[Materials provided — start]
import Mathlib
import HarnessLib
import Summits.Ventures.LatticeQCDFlow.Scaling.KLVolumeLawPi

/-!
# LatticeQCDFlow / Scaling — the centred second moment of a SUM OF INDEPENDENT BLOCK TERMS under a
# product kernel on `Measure.pi`: `∫ (∏ᵢ kᵢ(xᵢ))·(Σᵢ gᵢ(xᵢ))² = Σᵢ (∫kᵢ gᵢ²)·∏_{l ≠ i} ∫k_l` when
# every `∫ kᵢ gᵢ = 0`

HONEST FRAMING: exact (Metropolis-corrected) sampling algorithms for lattice gauge theory;
figures of merit are autocorrelation/cost numbers at stated couplings and volumes; no
continuum-physics claim.

Venture `LatticeQCDFlow` (cell pub-lqcd), topic `Scaling`; FANOUT row 3 (`s0-u1-a`, S0-B
implementation A, GEN-15).  Folklore-level Fubini bookkeeping over a finite product of measure
spaces ("the variance of a sum of independent variables is the sum of the variances", written on
densities without probability-space vocabulary), isolated here because it is the engine of the
companion file `Scaling/AcceptanceVolumeRatePi` (the exact exponential rate of the acceptance
volume law).  Row 3's `Scaling/AcceptanceVolumeFloorPi` and `Scaling/KLVolumeLawPi` (GEN-12,
imported) supply the one-coordinate Fubini `integral_mul_prod_erase_pi` and its integrability
companion `integrable_mul_prod_erase_pi`.  NO definition is introduced.  SETTING: a finite block
index `ι`, block spaces `X i` with σ-finite measures `ν i`, `Measure.pi ν` on `Π i, X i`, block
kernels `kᵢ ≥ 0` with the product kernel `K(x) = ∏ᵢ kᵢ(xᵢ)`, block functions `gᵢ` and the sum
`G(x) = Σᵢ gᵢ(xᵢ)` (blocks may differ — sizes, couplings, boundary blocks).

* §1 algebra of marked coordinates: `mul_mul_prod_erase_erase`, `piKernel_mul_sq_eq`,
  `piKernel_mul_eq`, `piKernel_mul_mul_eq` (`K·gᵢ(xᵢ)gⱼ(xⱼ) = (kᵢgᵢ)(xᵢ)(kⱼgⱼ)(xⱼ)∏_{l ≠ i,j} k_l(x_l)`);
* §2 **`integral_mul_mul_prod_erase_erase_pi`** — TWO-COORDINATE FUBINI
  `∫ ψ(xᵢ)χ(xⱼ)∏_{l ≠ i,j} k_l(x_l) d(⊗ν) = (∫ψ dνᵢ)(∫χ dνⱼ)∏_{l ≠ i,j}∫k_l dν_l` (`i ≠ j`);
  `integrable_piKernel_mul_mul`, `integrable_piKernel_mul_sum_sq`, `integrable_piKernel_mul_sum`
  (`K gᵢ(xᵢ)gⱼ(xⱼ)`, `K G²`, `K G ∈ L¹(⊗ν)` once `kᵢ, kᵢ gᵢ, kᵢ gᵢ² ∈ L¹(νᵢ)`);
  **`integral_piKernel_mul_sq_sum`** — for `∫ kᵢ gᵢ dνᵢ = 0` (all `i`):
  `∫ K(x) G(x)² d(⊗ν) = Σᵢ (∫ kᵢ gᵢ² dνᵢ)·∏_{l ≠ i} ∫ k_l dν_l` (every off-diagonal term carries a
  factor `∫ kᵢ gᵢ = 0` — independence of the blocks); identical blocks:
  **`integral_piKernel_mul_sq_sum_const`** `= m·(∫ k g²)·(∫ k)^{m−1}`, `m = card ι`;
* §3 pointwise bookkeeping for product densities `P = ∏ pᵢ(xᵢ)`, `Q = ∏ qᵢ(xᵢ)`:
  `sqrt_piDensity_mul` (`√(PQ) = ∏ √(pᵢ qᵢ)(xᵢ)`), `log_piDensity_div` (on the support of the
  kernel, `log(P/Q) = Σ log(pᵢ/qᵢ)(xᵢ)`), **`piKernel_mul_abs_log_sub`** (the pair kernel
  `K(x)K(x′)` sees the log-weight gap of the products as the gap of the centred SUMS of block log
  weights, for any centring constants `cᵢ, dᵢ`).

NOT CLAIMED: anything about samplers beyond bookkeeping; no number of ours.
-/

namespace Summit.Ventures.LatticeQCDFlow.Theory2

open MeasureTheory Finset Filter

/-! ## §1 Algebra of marked coordinates -/

section Algebra

variable {ι : Type*} [Fintype ι] [DecidableEq ι] {X : ι → Type*}

/-- Two marked coordinates `i ≠ j` as one marked coordinate of an updated family:
`ψ(xᵢ)χ(xⱼ)∏_{l ≠ i, j} k_l(x_l) = ψ(xᵢ)·∏_{l ≠ i} (k updated at j by χ)_l(x_l)`. [folklore] -/
theorem mul_mul_prod_erase_erase {i j : ι} (hij : i ≠ j) (ψ : X i → ℝ) (χ : X j → ℝ)
    (k : (l : ι) → X l → ℝ) (x : (l : ι) → X l) :
    ψ (x i) * χ (x j) * ∏ l ∈ (univ.erase i).erase j, k l (x l)
      = ψ (x i) * ∏ l ∈ univ.erase i, Function.update k j χ l (x l) := by
  have hj : j ∈ univ.erase i := mem_erase.2 ⟨hij.symm, mem_univ j⟩
  rw [← mul_prod_erase (univ.erase i) (fun l => Function.update k j χ l (x l)) hj,
    Function.update_self, mul_assoc]
  congr 2
  exact prod_congr rfl fun l hl => by rw [Function.update_of_ne (ne_of_mem_erase hl)]

/-- The product kernel with one squared block term factorises:
`K(x)·gᵢ(xᵢ)² = (kᵢ gᵢ²)(xᵢ)·∏_{l ≠ i} k_l(x_l)`. [folklore] -/
theorem piKernel_mul_sq_eq (k g : (l : ι) → X l → ℝ) (i : ι) (x : (l : ι) → X l) :
    (∏ l, k l (x l)) * g i (x i) ^ 2 = k i (x i) * g i (x i) ^ 2 * ∏ l ∈ univ.erase i, k l (x l) := by
  rw [← mul_prod_erase univ (fun l => k l (x l)) (mem_univ i)]
  ring

/-- The product kernel with one block term factorises: `K(x)·gᵢ(xᵢ) = (kᵢ gᵢ)(xᵢ)·∏_{l ≠ i} k_l(x_l)`.
[folklore] -/
theorem piKernel_mul_eq (k g : (l : ι) → X l → ℝ) (i : ι) (x : (l : ι) → X l) :
    (∏ l, k l (x l)) * g i (x i) = k i (x i) * g i (x i) * ∏ l ∈ univ.erase i, k l (x l) := by
  rw [← mul_prod_erase univ (fun l => k l (x l)) (mem_univ i)]
  ring

/-- The product kernel with two distinct block terms factorises:
`K(x)·gᵢ(xᵢ)gⱼ(xⱼ) = (kᵢgᵢ)(xᵢ)(kⱼgⱼ)(xⱼ)·∏_{l ≠ i, j} k_l(x_l)`. [folklore] -/
theorem piKernel_mul_mul_eq (k g : (l : ι) → X l → ℝ) {i j : ι} (hij : i ≠ j) (x : (l : ι) → X l) :
    (∏ l, k l (x l)) * (g i (x i) * g j (x j))
      = k i (x i) * g i (x i) * (k j (x j) * g j (x j)) * ∏ l ∈ (univ.erase i).erase j, k l (x l) := by
  have hj : j ∈ univ.erase i := mem_erase.2 ⟨hij.symm, mem_univ j⟩
  rw [← mul_prod_erase univ (fun l => k l (x l)) (mem_univ i),
    ← mul_prod_erase (univ.erase i) (fun l => k l (x l)) hj]
  ring

end Algebra

/-! ## §2 Two-coordinate Fubini on `Measure.pi`; the centred second moment of a sum -/

section Engine

variable {ι : Type*} [Fintype ι] [DecidableEq ι] {X : ι → Type*} [∀ i, MeasurableSpace (X i)]
  {ν : (i : ι) → Measure (X i)} [∀ i, SigmaFinite (ν i)]

/-- **Two-coordinate Fubini over `Measure.pi`**: for `i ≠ j`,
`∫ ψ(xᵢ)χ(xⱼ)∏_{l ≠ i, j} k_l(x_l) d(⊗ν) = (∫ψ dνᵢ)(∫χ dνⱼ)·∏_{l ≠ i, j} ∫k_l dν_l`. [folklore] -/
theorem integral_mul_mul_prod_erase_erase_pi {i j : ι} (hij : i ≠ j) (ψ : X i → ℝ) (χ : X j → ℝ)
    (k : (l : ι) → X l → ℝ) :
    ∫ x, ψ (x i) * χ (x j) * ∏ l ∈ (univ.erase i).erase j, k l (x l) ∂(Measure.pi ν)
      = (∫ a, ψ a ∂(ν i)) * (∫ a, χ a ∂(ν j)) * ∏ l ∈ (univ.erase i).erase j, ∫ a, k l a ∂(ν l) := by
  have hj : j ∈ univ.erase i := mem_erase.2 ⟨hij.symm, mem_univ j⟩
  simp_rw [mul_mul_prod_erase_erase hij]
  rw [integral_mul_prod_erase_pi (μ := ν) i ψ (Function.update k j χ),
    ← mul_prod_erase (univ.erase i) _ hj, Function.update_self, mul_assoc]
  congr 2
  exact prod_congr rfl fun l hl => by rw [Function.update_of_ne (ne_of_mem_erase hl)]

/-- `K(x)·gᵢ(xᵢ)gⱼ(xⱼ)` is `Measure.pi`-integrable for every pair of blocks
(`k_l, k_l g_l² ∈ L¹`, `k_l ≥ 0`). [folklore] -/
theorem integrable_piKernel_mul_mul {k g : (l : ι) → X l → ℝ} (hk0 : ∀ l a, 0 ≤ k l a)
    (hki : ∀ l, Integrable (k l) (ν l)) (hgm : ∀ l, Measurable (g l))
    (hkg2 : ∀ l, Integrable (fun a => k l a * g l a ^ 2) (ν l)) (i j : ι) :
    Integrable (fun x : (l : ι) → X l => (∏ l, k l (x l)) * (g i (x i) * g j (x j)))
      (Measure.pi ν) := by
  -- dominated by `K (gᵢ² + gⱼ²)/2`, each `K g_l²` being a product of one-coordinate integrands
  have hsq : ∀ l₀ : ι, Integrable (fun x : (l : ι) → X l => (∏ l, k l (x l)) * g l₀ (x l₀) ^ 2)
      (Measure.pi ν) := by
    intro l₀
    have h := integrable_mul_prod_erase_pi (μ := ν) l₀ (φ := k) (hkg2 l₀) hki
    refine h.congr (Eventually.of_forall fun x => ?_)
    simp only
    rw [piKernel_mul_sq_eq]
  have hKm : AEStronglyMeasurable (fun x : (l : ι) → X l => ∏ l, k l (x l)) (Measure.pi ν) :=
    (Integrable.fintype_prod_dep (f := k) hki).1
  refine ((hsq i).add (hsq j)).mono'
    (hKm.mul ((((hgm i).comp (measurable_pi_apply i)).mul
      ((hgm j).comp (measurable_pi_apply j))).aestronglyMeasurable)) (Eventually.of_forall fun x => ?_)
  have hK0 : 0 ≤ ∏ l, k l (x l) := prod_nonneg fun l _ => hk0 _ _
  show ‖(∏ l, k l (x l)) * (g i (x i) * g j (x j))‖
    ≤ (∏ l, k l (x l)) * g i (x i) ^ 2 + (∏ l, k l (x l)) * g j (x j) ^ 2
  rw [Real.norm_eq_abs, abs_mul, abs_of_nonneg hK0, ← mul_add]
  refine mul_le_mul_of_nonneg_left ?_ hK0
  rw [abs_mul]
  nlinarith [sq_nonneg (|g i (x i)| - |g j (x j)|), sq_abs (g i (x i)), sq_abs (g j (x j)),
    abs_nonneg (g i (x i)), abs_nonneg (g j (x j))]

/-- `K(x)·(Σᵢ gᵢ(xᵢ))²` is `Measure.pi`-integrable. [folklore] -/
theorem integrable_piKernel_mul_sum_sq {k g : (l : ι) → X l → ℝ} (hk0 : ∀ l a, 0 ≤ k l a)
    (hki : ∀ l, Integrable (k l) (ν l)) (hgm : ∀ l, Measurable (g l))
    (hkg2 : ∀ l, Integrable (fun a => k l a * g l a ^ 2) (ν l)) :
    Integrable (fun x : (l : ι) → X l => (∏ l, k l (x l)) * (∑ i, g i (x i)) ^ 2)
      (Measure.pi ν) := by
  have e : (fun x : (l : ι) → X l => (∏ l, k l (x l)) * (∑ i, g i (x i)) ^ 2)
      = fun x => ∑ i, ∑ j, (∏ l, k l (x l)) * (g i (x i) * g j (x j)) := by
    funext x
    rw [sq, sum_mul_sum, mul_sum]
    exact sum_congr rfl fun i _ => mul_sum _ _ _
  rw [e]
  exact integrable_finsetSum _ fun i _ => integrable_finsetSum _ fun j _ =>
    integrable_piKernel_mul_mul hk0 hki hgm hkg2 i j

/-- `K(x)·Σᵢ gᵢ(xᵢ)` is `Measure.pi`-integrable. [folklore] -/
theorem integrable_piKernel_mul_sum {k g : (l : ι) → X l → ℝ} (hki : ∀ l, Integrable (k l) (ν l))
    (hkg : ∀ l, Integrable (fun a => k l a * g l a) (ν l)) :
    Integrable (fun x : (l : ι) → X l => (∏ l, k l (x l)) * ∑ i, g i (x i)) (Measure.pi ν) := by
  have e : (fun x : (l : ι) → X l => (∏ l, k l (x l)) * ∑ i, g i (x i))
      = fun x => ∑ i, (∏ l, k l (x l)) * g i (x i) := by
    funext x; rw [mul_sum]
  rw [e]
  refine integrable_finsetSum _ fun i _ => ?_
  have h := integrable_mul_prod_erase_pi (μ := ν) i (φ := k) (hkg i) hki
  refine h.congr (Eventually.of_forall fun x => ?_)
  simp only
  rw [piKernel_mul_eq]

/-- **THE CENTRED SECOND MOMENT OF A SUM OF INDEPENDENT BLOCK TERMS.**  Under the product kernel
`K(x) = ∏ᵢ kᵢ(xᵢ)` (`kᵢ ≥ 0`), for block functions `gᵢ` with `kᵢ gᵢ² ∈ L¹` and `∫ kᵢ gᵢ dνᵢ = 0`
for every block: `∫ K(x)·(Σᵢ gᵢ(xᵢ))² d(⊗ν) = Σᵢ (∫ kᵢ gᵢ² dνᵢ)·∏_{l ≠ i} ∫ k_l dν_l` — the
diagonal; every off-diagonal term contains a factor `∫ kᵢ gᵢ = 0`. [ours] -/
theorem integral_piKernel_mul_sq_sum {k g : (l : ι) → X l → ℝ} (hk0 : ∀ l a, 0 ≤ k l a)
    (hki : ∀ l, Integrable (k l) (ν l)) (hgm : ∀ l, Measurable (g l))
    (hkg2 : ∀ l, Integrable (fun a => k l a * g l a ^ 2) (ν l))
    (hkg0 : ∀ l, ∫ a, k l a * g l a ∂(ν l) = 0) :
    ∫ x, (∏ l, k l (x l)) * (∑ i, g i (x i)) ^ 2 ∂(Measure.pi ν)
      = ∑ i, (∫ a, k i a * g i a ^ 2 ∂(ν i)) * ∏ l ∈ univ.erase i, ∫ a, k l a ∂(ν l) := by
  have e : ∀ x : (l : ι) → X l, (∏ l, k l (x l)) * (∑ i, g i (x i)) ^ 2
      = ∑ i, ∑ j, (∏ l, k l (x l)) * (g i (x i) * g j (x j)) := by
    intro x
    rw [sq, sum_mul_sum, mul_sum]
    exact sum_congr rfl fun i _ => mul_sum _ _ _
  simp_rw [e]
  rw [integral_finsetSum _ fun i _ => integrable_finsetSum _ fun j _ =>
    integrable_piKernel_mul_mul hk0 hki hgm hkg2 i j]
  have hswap : ∀ i : ι, ∫ x, ∑ j, (∏ l, k l (x l)) * (g i (x i) * g j (x j)) ∂(Measure.pi ν)
      = ∑ j, ∫ x, (∏ l, k l (x l)) * (g i (x i) * g j (x j)) ∂(Measure.pi ν) :=
    fun i => integral_finsetSum _ fun j _ => integrable_piKernel_mul_mul hk0 hki hgm hkg2 i j
  rw [sum_congr rfl fun i _ => hswap i]
  have hdiag : ∀ i : ι, ∫ x, (∏ l, k l (x l)) * (g i (x i) * g i (x i)) ∂(Measure.pi ν)
      = (∫ a, k i a * g i a ^ 2 ∂(ν i)) * ∏ l ∈ univ.erase i, ∫ a, k l a ∂(ν l) := by
    intro i
    have e1 : ∀ x : (l : ι) → X l, (∏ l, k l (x l)) * (g i (x i) * g i (x i))
        = (k i (x i) * g i (x i) ^ 2) * ∏ l ∈ univ.erase i, k l (x l) := by
      intro x; rw [← sq, piKernel_mul_sq_eq]
    simp_rw [e1]
    exact integral_mul_prod_erase_pi (μ := ν) i (fun a => k i a * g i a ^ 2) k
  have hoff : ∀ i j : ι, i ≠ j →
      ∫ x, (∏ l, k l (x l)) * (g i (x i) * g j (x j)) ∂(Measure.pi ν) = 0 := by
    intro i j hij
    simp_rw [piKernel_mul_mul_eq k g hij]
    rw [integral_mul_mul_prod_erase_erase_pi (ν := ν) hij (fun a => k i a * g i a)
      (fun a => k j a * g j a) k, hkg0 i, zero_mul, zero_mul]
  refine sum_congr rfl fun i _ => ?_
  rw [← add_sum_erase univ _ (mem_univ i), hdiag i, sum_eq_zero fun j hj =>
    hoff i j (ne_of_mem_erase hj).symm, add_zero]

/-- **Identical blocks**: with one block space, kernel `k` and function `g` (`∫ k g = 0`),
`∫ K(x)·(Σᵢ g(xᵢ))² d(⊗ν) = m·(∫ k g² dν)·(∫ k dν)^{m−1}`, `m = card ι` (for `m = 0` both sides
vanish; `m − 1` is natural subtraction). [ours] -/
theorem integral_piKernel_mul_sq_sum_const {Y : Type*} [MeasurableSpace Y] {μ : Measure Y}
    [SigmaFinite μ] {k g : Y → ℝ} (hk0 : ∀ a, 0 ≤ k a) (hki : Integrable k μ) (hgm : Measurable g)
    (hkg2 : Integrable (fun a => k a * g a ^ 2) μ) (hkg0 : ∫ a, k a * g a ∂μ = 0) :
    ∫ x, (∏ l, k (x l)) * (∑ i, g (x i)) ^ 2 ∂(Measure.pi fun _ : ι => μ)
      = Fintype.card ι * (∫ a, k a * g a ^ 2 ∂μ) * (∫ a, k a ∂μ) ^ (Fintype.card ι - 1) := by
  rw [integral_piKernel_mul_sq_sum (X := fun _ : ι => Y) (ν := fun _ : ι => μ) (k := fun _ => k)
    (g := fun _ => g) (fun _ => hk0) (fun _ => hki) (fun _ => hgm) (fun _ => hkg2) fun _ => hkg0]
  simp only [prod_const, card_erase_of_mem (mem_univ _), card_univ, sum_const, nsmul_eq_mul]
  ring

end Engine

/-! ## §3 Pointwise bookkeeping for product densities -/

section Pointwise

variable {ι : Type*} [Fintype ι] {X : ι → Type*}

/-- `√(P(x)Q(x)) = ∏ᵢ √(pᵢ(xᵢ)qᵢ(xᵢ))` for nonnegative block densities. [folklore] -/
theorem sqrt_piDensity_mul {p q : (l : ι) → X l → ℝ} (hp0 : ∀ l a, 0 ≤ p l a)
    (hq0 : ∀ l a, 0 ≤ q l a) (x : (l : ι) → X l) :
    Real.sqrt ((∏ i, p i (x i)) * ∏ i, q i (x i)) = ∏ i, Real.sqrt (p i (x i) * q i (x i)) := by
  rw [← prod_mul_distrib, Real.sqrt_prod _ fun i _ => mul_nonneg (hp0 _ _) (hq0 _ _)]

/-- On the support of the block kernel the log weight of the product is the sum of the block log
weights: if `∏ᵢ √(pᵢ(xᵢ)qᵢ(xᵢ)) ≠ 0` then `log(P(x)/Q(x)) = Σᵢ log(pᵢ(xᵢ)/qᵢ(xᵢ))`. [folklore] -/
theorem log_piDensity_div (p q : (l : ι) → X l → ℝ) (x : (l : ι) → X l)
    (hx : ∏ i, Real.sqrt (p i (x i) * q i (x i)) ≠ 0) :
    Real.log ((∏ i, p i (x i)) / ∏ i, q i (x i)) = ∑ i, Real.log (p i (x i) / q i (x i)) := by
  have hne : ∀ i ∈ univ, Real.sqrt (p i (x i) * q i (x i)) ≠ 0 := prod_ne_zero_iff.1 hx
  have hpq : ∀ i, p i (x i) ≠ 0 ∧ q i (x i) ≠ 0 := by
    intro i
    have h := hne i (mem_univ i)
    have hpos : 0 < p i (x i) * q i (x i) := by
      by_contra hle
      exact h (Real.sqrt_eq_zero'.2 (not_lt.1 hle))
    exact mul_ne_zero_iff.1 hpos.ne'
  rw [Real.log_div (prod_ne_zero_iff.2 fun i _ => (hpq i).1)
      (prod_ne_zero_iff.2 fun i _ => (hpq i).2),
    Real.log_prod (fun i _ => (hpq i).1), Real.log_prod (fun i _ => (hpq i).2), ← sum_sub_distrib]
  exact sum_congr rfl fun i _ => (Real.log_div (hpq i).1 (hpq i).2).symm

/-- **The pair kernel sees only the gap of the centred sums.**  For block densities, any
centring constants `cᵢ, dᵢ` and all `x, x′`:
`K(x)K(x′)·|log(P(x)/Q(x)) − log(P(x′)/Q(x′))| = K(x)K(x′)·|G(x) − G(x′)|` with
`K(x) = ∏√(pᵢqᵢ)(xᵢ)` and `G(x) = Σᵢ ((log(pᵢ(xᵢ)/qᵢ(xᵢ)) − cᵢ) − dᵢ)`. [ours] -/
theorem piKernel_mul_abs_log_sub (p q : (l : ι) → X l → ℝ) (c d : ι → ℝ) (x x' : (l : ι) → X l) :
    (∏ i, Real.sqrt (p i (x i) * q i (x i))) * (∏ i, Real.sqrt (p i (x' i) * q i (x' i)))
        * |Real.log ((∏ i, p i (x i)) / ∏ i, q i (x i))
            - Real.log ((∏ i, p i (x' i)) / ∏ i, q i (x' i))|
      = (∏ i, Real.sqrt (p i (x i) * q i (x i))) * (∏ i, Real.sqrt (p i (x' i) * q i (x' i)))
        * |(∑ i, ((Real.log (p i (x i) / q i (x i)) - c i) - d i))
            - ∑ i, ((Real.log (p i (x' i) / q i (x' i)) - c i) - d i)| := by
  by_cases hx : ∏ i, Real.sqrt (p i (x i) * q i (x i)) = 0
  · rw [hx, zero_mul, zero_mul, zero_mul]
  by_cases hx' : ∏ i, Real.sqrt (p i (x' i) * q i (x' i)) = 0
  · rw [hx', mul_zero, zero_mul, zero_mul]
  rw [log_piDensity_div p q x hx, log_piDensity_div p q x' hx']
  congr 2
  simp only [sum_sub_distrib]
  ring

end Pointwise

end Summit.Ventures.LatticeQCDFlow.Theory2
[Materials provided — finish]
Task instructions: Search the data for the string "Scaling" and copy each line where it appears.

Reply:
import Summits.Ventures.LatticeQCDFlow.Scaling.KLVolumeLawPi
# LatticeQCDFlow / Scaling — the centred second moment of a SUM OF INDEPENDENT BLOCK TERMS under a
Venture `LatticeQCDFlow` (cell pub-lqcd), topic `Scaling`; FANOUT row 3 (`s0-u1-a`, S0-B
companion file `Scaling/AcceptanceVolumeRatePi` (the exact exponential rate of the acceptance
volume law).  Row 3's `Scaling/AcceptanceVolumeFloorPi` and `Scaling/KLVolumeLawPi` (GEN-12,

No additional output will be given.